What is expected :: With the records as your source, report how many lines contain "FieldTheory". Add no other words.

Stored data:

##############################

import Literature.NumberTheory.EllipticCurves.Kato2004.IwasawaH1CoeffTorsionFreeProofs
import Literature.NumberTheory.EllipticCurves.Kato2004.IwasawaCohomologyCoeffExistsProofs
import Mathlib.RingTheory.Polynomial.Resultant.Basic
import Mathlib.FieldTheory.Minpoly.IsIntegrallyClosed
import Mathlib.FieldTheory.IsAlgClosed.Basic
import HarnessLib

/-!
# The coefficient ring `𝒪 = padicCoeffIntegers S` of a finite `ℚ_p(S)/ℚ_p` along the `ℤ_p`-tower:
# a complete DVR with `(p) = 𝔪^e`, `p`-adic completeness of `𝒪ⁿ`, and the resultant dichotomy for a
# monic `P ∈ 𝒪[X]` against `ω_n = (X+1)^{p^n} − 1` (proofs only)

Topic `NumberTheory/EllipticCurves`, sub-directory `Kato2004` (namespace = path).  THEOREMS ONLY.  Ring-
theoretic inputs of the `Λ_𝒪`-assembly of Kato's Thm. 12.4 (2) (clause "`𝐇¹(T)` is a torsion free
`Λ`-module", print leaf K0b `Kato2004.thm12_4_newform`) carried out in the sibling file
`IwasawaH1CoeffNewformLambdaTorsionProofs`; seat `bsd-wall-tp2-p2x-w2` g23.  For
`𝒪 = padicCoeffIntegers S` with `ℚ_p(S)/ℚ_p` finite:

* `isDiscreteValuationRing_padicCoeffIntegers`, `exists_maximalIdeal_pow_eq_span_natCast` — `𝒪` is a
  DVR and `(p) = 𝔪^e`, `e ≥ 1`;
* `exists_limit_of_pow_natCast_smul`, `eq_zero_of_forall_pow_natCast_smul` — `𝒪ⁿ` is `p`-adically
  complete and separated, in the element-wise form consumed by the tower engine
  (`IwasawaH1CoeffTowerEngineProofs`: hypotheses `hprec`, `hhaus`);
* `exists_mul_add_mul_eq_C_pow_or_exists_root` — for `P` monic of positive degree and each `n`: either
  the ideal `(P, ω_n) ⊆ 𝒪[X]` contains a power of `p` (resultant, Mathlib
  `exists_mul_add_mul_eq_C_resultant`), or `P` and `ω_n` have a common root in `ℚ̄_p`;
* `exists_monic_dvd_of_root` — a common root gives a common monic factor `minpoly_𝒪(a)` of positive
  degree (`𝒪` integrally closed, Mathlib `minpoly.isIntegrallyClosed_dvd`).

No arithmetic content; BSD is not advanced by this file.

## References

* [NeukirchANT1999] J. Neukirch, *Algebraic Number Theory* (1999), Ch. II (4.8).
* [Matsumura1987] H. Matsumura, *Commutative Ring Theory* (1987), Thm. 8.7, 8.10, 8.15.
* [Lang2002] S. Lang, *Algebra*, GTM 211 (2002), IV §2, IV §8, VII §1.
-/

noncomputable section

open scoped NumberField
open Field CategoryTheory Topology Polynomial
open Literature.NumberTheory.GaloisRepresentations
open Literature.NumberTheory.EllipticCurves Literature.NumberTheory.EllipticCurves.Kato2004
open Literature.NumberTheory.EllipticCurves.Kato2004.EulerSystemValues

namespace Literature.NumberTheory.EllipticCurves.Kato2004

namespace IwasawaH1CoeffTorsionFree

/-! ## §1 The coefficient ring `𝒪`: a complete DVR with `(p) = 𝔪^e`; `𝒪ⁿ` is `p`-adically complete -/

section Ring

variable {p : ℕ} [Fact p.Prime] (S : Set (PadicAlgCl p)) [FiniteDimensional ℚ_[p] (padicCoeffField S)]

/-- **`𝒪 = padicCoeffIntegers S` is a discrete valuation ring** for `ℚ_p(S)/ℚ_p` finite: a principal
ideal domain (`isPrincipalIdealRing_padicCoeffIntegers`), local, and not a field since `p ∈ 𝔪` is
non-zero (Neukirch Ch. II (4.8); Serre, *Local Fields* II §2 Prop. 3). [cite: NeukirchANT1999, Ch. II (4.8)] -/
theorem isDiscreteValuationRing_padicCoeffIntegers :
    IsDiscreteValuationRing (padicCoeffIntegers S) := by
  haveI : IsPrincipalIdealRing (padicCoeffIntegers S) := isPrincipalIdealRing_padicCoeffIntegers S
  haveI : IsLocalRing (padicCoeffIntegers S) := isLocalRing_padicCoeffIntegers S
  refine { not_a_field' := fun h ↦ ?_ }
  have hp := IwasawaH1CoeffExists.natCast_mem_maximalIdeal_padicCoeffIntegers p S
  rw [h, Ideal.mem_bot] at hp
  exact (Fact.out : p.Prime).ne_zero (by exact_mod_cast hp)

/-- **`(p) = 𝔪^e` with `e ≥ 1`** (the ramification index of `ℚ_p(S)/ℚ_p`): every non-zero ideal of the
DVR `𝒪` is a power of `𝔪`, and `p ∈ 𝔪` is not a unit. [cite: NeukirchANT1999, Ch. II (4.8)] -/
theorem exists_maximalIdeal_pow_eq_span_natCast [IsLocalRing (padicCoeffIntegers S)] :
    ∃ e : ℕ, 0 < e ∧
      IsLocalRing.maximalIdeal (padicCoeffIntegers S) ^ e = Ideal.span {((p : ℕ) : padicCoeffIntegers S)} := by
  haveI := isDiscreteValuationRing_padicCoeffIntegers S
  obtain ⟨ϖ, hϖ⟩ := IsDiscreteValuationRing.exists_irreducible (padicCoeffIntegers S)
  have hp0 : Ideal.span {((p : ℕ) : padicCoeffIntegers S)} ≠ ⊥ := by
    rw [Ne, Ideal.span_singleton_eq_bot]
    exact_mod_cast (Fact.out : p.Prime).ne_zero
  obtain ⟨e, he⟩ := IsDiscreteValuationRing.ideal_eq_span_pow_irreducible hp0 hϖ
  refine ⟨e, Nat.pos_of_ne_zero ?_, by rw [hϖ.maximalIdeal_eq, Ideal.span_singleton_pow, ← he]⟩
  rintro rfl
  rw [pow_zero, Ideal.span_singleton_one, Ideal.span_singleton_eq_top] at he
  exact (IsLocalRing.mem_maximalIdeal _).mp
    (IwasawaH1CoeffExists.natCast_mem_maximalIdeal_padicCoeffIntegers p S) he

/-- `x ≡ y [SMOD I^k • ⊤]` in the ring itself is `x − y ∈ I^k`. [folklore] -/
private theorem smodEq_smul_top_iff {R : Type*} [CommRing R] (I : Ideal R) (k : ℕ) (x y : R) :
    x ≡ y [SMOD (I ^ k • ⊤ : Submodule R R)] ↔ x - y ∈ I ^ k := by
  rw [SModEq.sub_mem, smul_eq_mul, Ideal.mul_top]

omit [FiniteDimensional ℚ_[p] (padicCoeffField S)] in
/-- Telescoping a `p`-adically Cauchy sequence: `f k' − f k ∈ p^k M` for `k ≤ k'`. [folklore] -/
private theorem exists_pow_smul_eq_sub_of_le {M' : Type*} [AddCommGroup M'] [Module (padicCoeffIntegers S) M']
    (f : ℕ → M') (hf : ∀ k, ∃ t : M', ((p : ℕ) : padicCoeffIntegers S) ^ k • t = f (k + 1) - f k)
    {k k' : ℕ} (hkk' : k ≤ k') : ∃ t : M', ((p : ℕ) : padicCoeffIntegers S) ^ k • t = f k' - f k := by
  induction k', hkk' using Nat.le_induction with
  | base => exact ⟨0, by rw [smul_zero, sub_self]⟩
  | succ k' hkk' ih =>
    obtain ⟨t₁, ht₁⟩ := ih
    obtain ⟨t₂, ht₂⟩ := hf k'
    refine ⟨t₁ + ((p : ℕ) : padicCoeffIntegers S) ^ (k' - k) • t₂, ?_⟩
    rw [smul_add, smul_smul, ← pow_add, Nat.add_sub_cancel' hkk', ht₁, ht₂]
    abel

/-- **`𝒪ⁿ` is `p`-adically complete (element-wise form):** a sequence `f` with `f(k+1) − f(k) ∈ p^k 𝒪ⁿ`
has a limit `L` with `f(k) − L ∈ p^k 𝒪ⁿ` for all `k`.  Coordinatewise `𝔪`-adic limits exist
(`isAdicComplete_maximalIdeal_padicCoeffIntegers`, Matsumura 8.7/8.15), and `𝔪^{ek} = (p^k)` converts
`𝔪`-adic to `p`-adic precision (read the limit off the term `f(ek)`).  This is the `hprec` input of the
tower engine. [cite: Matsumura1987, Thm. 8.7 and Thm. 8.15] -/
theorem exists_limit_of_pow_natCast_smul (n : ℕ) (f : ℕ → (Fin n → padicCoeffIntegers S))
    (hf : ∀ k, ∃ t : Fin n → padicCoeffIntegers S,
      ((p : ℕ) : padicCoeffIntegers S) ^ k • t = f (k + 1) - f k) :
    ∃ L : Fin n → padicCoeffIntegers S, ∀ k, ∃ t : Fin n → padicCoeffIntegers S,
      ((p : ℕ) : padicCoeffIntegers S) ^ k • t = f k - L := by
  haveI : IsLocalRing (padicCoeffIntegers S) := isLocalRing_padicCoeffIntegers S
  haveI := IwasawaH1CoeffExists.isAdicComplete_maximalIdeal_padicCoeffIntegers p S
  have hpm := IwasawaH1CoeffExists.natCast_mem_maximalIdeal_padicCoeffIntegers p S
  obtain ⟨e, he0, he⟩ := exists_maximalIdeal_pow_eq_span_natCast S
  -- coordinatewise `𝔪`-adic limits
  have hlim : ∀ i : Fin n, ∃ Li : padicCoeffIntegers S, ∀ k,
      f k i - Li ∈ IsLocalRing.maximalIdeal (padicCoeffIntegers S) ^ k := by
    intro i
    obtain ⟨Li, hLi⟩ := IsPrecomplete.prec (inferInstance : IsPrecomplete
      (IsLocalRing.maximalIdeal (padicCoeffIntegers S)) (padicCoeffIntegers S)) (f := fun k ↦ f k i)
      (fun {m n'} hmn' ↦ by
        obtain ⟨t, ht⟩ := exists_pow_smul_eq_sub_of_le S f hf hmn'
        rw [smodEq_smul_top_iff, ← neg_sub, neg_mem_iff, show f n' i - f m i = (f n' - f m) i from rfl,
          ← ht, Pi.smul_apply, smul_eq_mul]
        exact Ideal.mul_mem_right _ _ (Ideal.pow_mem_pow hpm m))
    exact ⟨Li, fun k ↦ (smodEq_smul_top_iff _ k _ _).mp (hLi k)⟩
  choose L hL using hlim
  refine ⟨L, fun k ↦ ?_⟩
  -- at precision `k`, use the term `f (e k)`: `f (e k) - L ∈ 𝔪^{e k} = (p^k)` and `f (e k) - f k ∈ p^k`
  have hk : k ≤ e * k := Nat.le_mul_of_pos_left k he0
  obtain ⟨t, ht⟩ := exists_pow_smul_eq_sub_of_le S f hf hk
  have hcoord : ∀ i, ∃ s : padicCoeffIntegers S,
      s * ((p : ℕ) : padicCoeffIntegers S) ^ k = f (e * k) i - L i := fun i ↦ by
    apply Ideal.mem_span_singleton'.mp
    rw [← Ideal.span_singleton_pow, ← he, ← pow_mul]
    exact hL i (e * k)
  choose s hs using hcoord
  refine ⟨s - t, funext fun i ↦ ?_⟩
  have hti := congr_fun ht i
  simp only [Pi.smul_apply, Pi.sub_apply, smul_eq_mul] at hti ⊢
  rw [mul_sub, mul_comm _ (s i), hs, hti]
  abel

/-- **`𝒪ⁿ` is `p`-adically separated:** `⋂_k p^k 𝒪ⁿ = 0` (Krull: `⋂ 𝔪^k = 0`, `p ∈ 𝔪`); the `hhaus` input
of the tower engine. [cite: Matsumura1987, Thm. 8.10] -/
theorem eq_zero_of_forall_pow_natCast_smul (n : ℕ) (m : Fin n → padicCoeffIntegers S)
    (hm : ∀ k, ∃ t : Fin n → padicCoeffIntegers S, ((p : ℕ) : padicCoeffIntegers S) ^ k • t = m) :
    m = 0 := by
  haveI : IsLocalRing (padicCoeffIntegers S) := isLocalRing_padicCoeffIntegers S
  haveI := IwasawaH1CoeffExists.isAdicComplete_maximalIdeal_padicCoeffIntegers p S
  have hpm := IwasawaH1CoeffExists.natCast_mem_maximalIdeal_padicCoeffIntegers p S
  funext i
  refine IsHausdorff.haus (inferInstance : IsHausdorff
    (IsLocalRing.maximalIdeal (padicCoeffIntegers S)) (padicCoeffIntegers S)) (m i) fun k ↦ ?_
  obtain ⟨t, ht⟩ := hm k
  rw [smodEq_smul_top_iff, sub_zero, ← congr_fun ht i, Pi.smul_apply, smul_eq_mul]
  exact Ideal.mul_mem_right _ _ (Ideal.pow_mem_pow hpm k)

end Ring

/-! ## §2 Polynomials over `𝒪`: a power of `p` in `(P, ω_n)`, or a common monic factor -/

section Polys

variable {p : ℕ} [Fact p.Prime] (S : Set (PadicAlgCl p)) [FiniteDimensional ℚ_[p] (padicCoeffField S)]

omit [FiniteDimensional ℚ_[p] (padicCoeffField S)] in
/-- `ω_n = (X+1)^{p^n} − 1` is monic of positive degree `p^n`. [folklore] -/
private theorem monic_omega (n : ℕ) :
    ((X + 1 : (padicCoeffIntegers S)[X]) ^ p ^ n - 1).Monic ∧
      0 < ((X + 1 : (padicCoeffIntegers S)[X]) ^ p ^ n - 1).natDegree := by
  have hp : p.Prime := Fact.out
  have hm : p ^ n ≠ 0 := pow_ne_zero n hp.ne_zero
  have hmon : ((X + 1 : (padicCoeffIntegers S)[X]) ^ p ^ n).Monic := by
    rw [show (X + 1 : (padicCoeffIntegers S)[X]) = X + C 1 by rw [C_1]]
    exact (monic_X_add_C 1).pow _
  have hdeg : ((X + 1 : (padicCoeffIntegers S)[X]) ^ p ^ n).natDegree = p ^ n := by
    rw [show (X + 1 : (padicCoeffIntegers S)[X]) = X + C 1 by rw [C_1], (monic_X_add_C 1).natDegree_pow,
      natDegree_X_add_C, mul_one]
  have hlt : (1 : (padicCoeffIntegers S)[X]).degree < ((X + 1 : (padicCoeffIntegers S)[X]) ^ p ^ n).degree := by
    rw [degree_one, degree_eq_natDegree hmon.ne_zero, hdeg]
    exact_mod_cast Nat.pos_of_ne_zero hm
  refine ⟨hmon.sub_of_left hlt, ?_⟩
  rw [natDegree_sub_eq_left_of_natDegree_lt (by rw [natDegree_one, hdeg]; exact Nat.pos_of_ne_zero hm),
    hdeg]
  exact Nat.pos_of_ne_zero hm

omit [FiniteDimensional ℚ_[p] (padicCoeffField S)] in
/-- **Resultant dichotomy for a monic `P ∈ 𝒪[X]` of positive degree and `ω_n`:** either the ideal
`(P, ω_n) ⊆ 𝒪[X]` contains a power of `p` — `Res(P, ω_n) = U P + V ω_n` (Mathlib
`exists_mul_add_mul_eq_C_resultant`) is non-zero and every non-zero element of `𝒪` divides a power of `p`
— or `Res(P, ω_n) = 0`, i.e. (over the algebraically closed `ℚ̄_p`, both polynomials monic) `P` and
`ω_n` have a common root `a ∈ ℚ̄_p`. [cite: Lang2002, IV §8 (the resultant)] -/
theorem exists_mul_add_mul_eq_C_pow_or_exists_root (P : (padicCoeffIntegers S)[X]) (hP : P.Monic)
    (hP0 : 0 < P.natDegree) (n : ℕ) :
    (∃ (U V : (padicCoeffIntegers S)[X]) (k : ℕ),
        U * P + V * ((X + 1 : (padicCoeffIntegers S)[X]) ^ p ^ n - 1) =
          C (((p : ℕ) : padicCoeffIntegers S) ^ k)) ∨
      ∃ a : PadicAlgCl p, aeval a P = 0 ∧ aeval a ((X + 1 : (padicCoeffIntegers S)[X]) ^ p ^ n - 1) = 0 := by
  set ω : (padicCoeffIntegers S)[X] := (X + 1 : (padicCoeffIntegers S)[X]) ^ p ^ n - 1 with hωdef
  obtain ⟨hω, hω0⟩ := monic_omega S n
  obtain ⟨U', V', -, -, hUV⟩ :=
    exists_mul_add_mul_eq_C_resultant P ω le_rfl le_rfl (Or.inl hP0.ne')
  set r := P.resultant ω P.natDegree ω.natDegree with hr
  by_cases hr0 : r = 0
  · right
    -- over `ℚ̄_p` the resultant vanishes, so the monic polynomials have a common root
    let φ : padicCoeffIntegers S →+* PadicAlgCl p := algebraMap (padicCoeffIntegers S) (PadicAlgCl p)
    have hres : (P.map φ).resultant (ω.map φ) = 0 := by
      have h := resultant_map_map (f := P) (g := ω) (m := P.natDegree) (n := ω.natDegree) φ
      rw [← hr, hr0, map_zero, ← hP.natDegree_map φ, ← hω.natDegree_map φ] at h
      exact h
    rw [resultant_eq_zero_iff, Polynomial.isCoprime_iff_aeval_ne_zero_of_isAlgClosed
      (k := PadicAlgCl p) (PadicAlgCl p) (P.map φ) (ω.map φ)] at hres
    obtain ⟨-, hnc⟩ := hres
    push Not at hnc
    obtain ⟨a, haP, haω⟩ := hnc
    refine ⟨a, ?_, ?_⟩
    · rwa [Polynomial.aeval_map_algebraMap] at haP
    · rwa [Polynomial.aeval_map_algebraMap] at haω
  · left
    obtain ⟨k, hk⟩ := exists_pow_natCast_mem_span S hr0
    obtain ⟨b, hb⟩ := Ideal.mem_span_singleton'.mp hk
    refine ⟨C b * U', C b * V', k, ?_⟩
    rw [mul_assoc, mul_assoc, ← mul_add, mul_comm U', mul_comm V', hUV, ← C_mul, hb]

/-- **A common root yields a common monic factor over `𝒪`:** if `a ∈ ℚ̄_p` is a root of `P ∈ 𝒪[X]` and of
`ω_n`, then `Q = minpoly_𝒪(a)` (monic, positive degree; `a` is integral as a root of the monic `ω_n`,
and `𝒪` is integrally closed) divides both `P` and `ω_n` in `𝒪[X]` (`minpoly.isIntegrallyClosed_dvd`).
[cite: Lang2002, IV §2 and VII §1 (Gauss lemma; integral closure)] -/
theorem exists_monic_dvd_of_root (P : (padicCoeffIntegers S)[X]) (n : ℕ) (a : PadicAlgCl p)
    (haP : aeval a P = 0) (haω : aeval a ((X + 1 : (padicCoeffIntegers S)[X]) ^ p ^ n - 1) = 0) :
    ∃ Q P₁ W : (padicCoeffIntegers S)[X], Q.Monic ∧ 0 < Q.natDegree ∧ P = Q * P₁ ∧
      ((X + 1 : (padicCoeffIntegers S)[X]) ^ p ^ n - 1) = Q * W := by
  haveI : IsPrincipalIdealRing (padicCoeffIntegers S) := isPrincipalIdealRing_padicCoeffIntegers S
  haveI : Module.IsTorsionFree (padicCoeffIntegers S) (PadicAlgCl p) := by
    refine ⟨fun r hr x y hxy ↦ ?_⟩
    have hr0 : (r : PadicAlgCl p) ≠ 0 := fun h ↦ hr.ne_zero (Subtype.ext h)
    have hxy' : (r : PadicAlgCl p) * x = (r : PadicAlgCl p) * y := hxy
    exact mul_left_cancel₀ hr0 hxy'
  obtain ⟨hω, -⟩ := monic_omega S n
  have hint : IsIntegral (padicCoeffIntegers S) a := ⟨_, hω, by rwa [← aeval_def]⟩
  refine ⟨minpoly (padicCoeffIntegers S) a, ?_⟩
  obtain ⟨P₁, hP₁⟩ := minpoly.isIntegrallyClosed_dvd hint haP
  obtain ⟨W, hW⟩ := minpoly.isIntegrallyClosed_dvd hint haω
  exact ⟨P₁, W, minpoly.monic hint, minpoly.natDegree_pos hint, hP₁, hW⟩

end Polys

end IwasawaH1CoeffTorsionFree

end Literature.NumberTheory.EllipticCurves.Kato2004

end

##############################

Reply to the exercise :: 2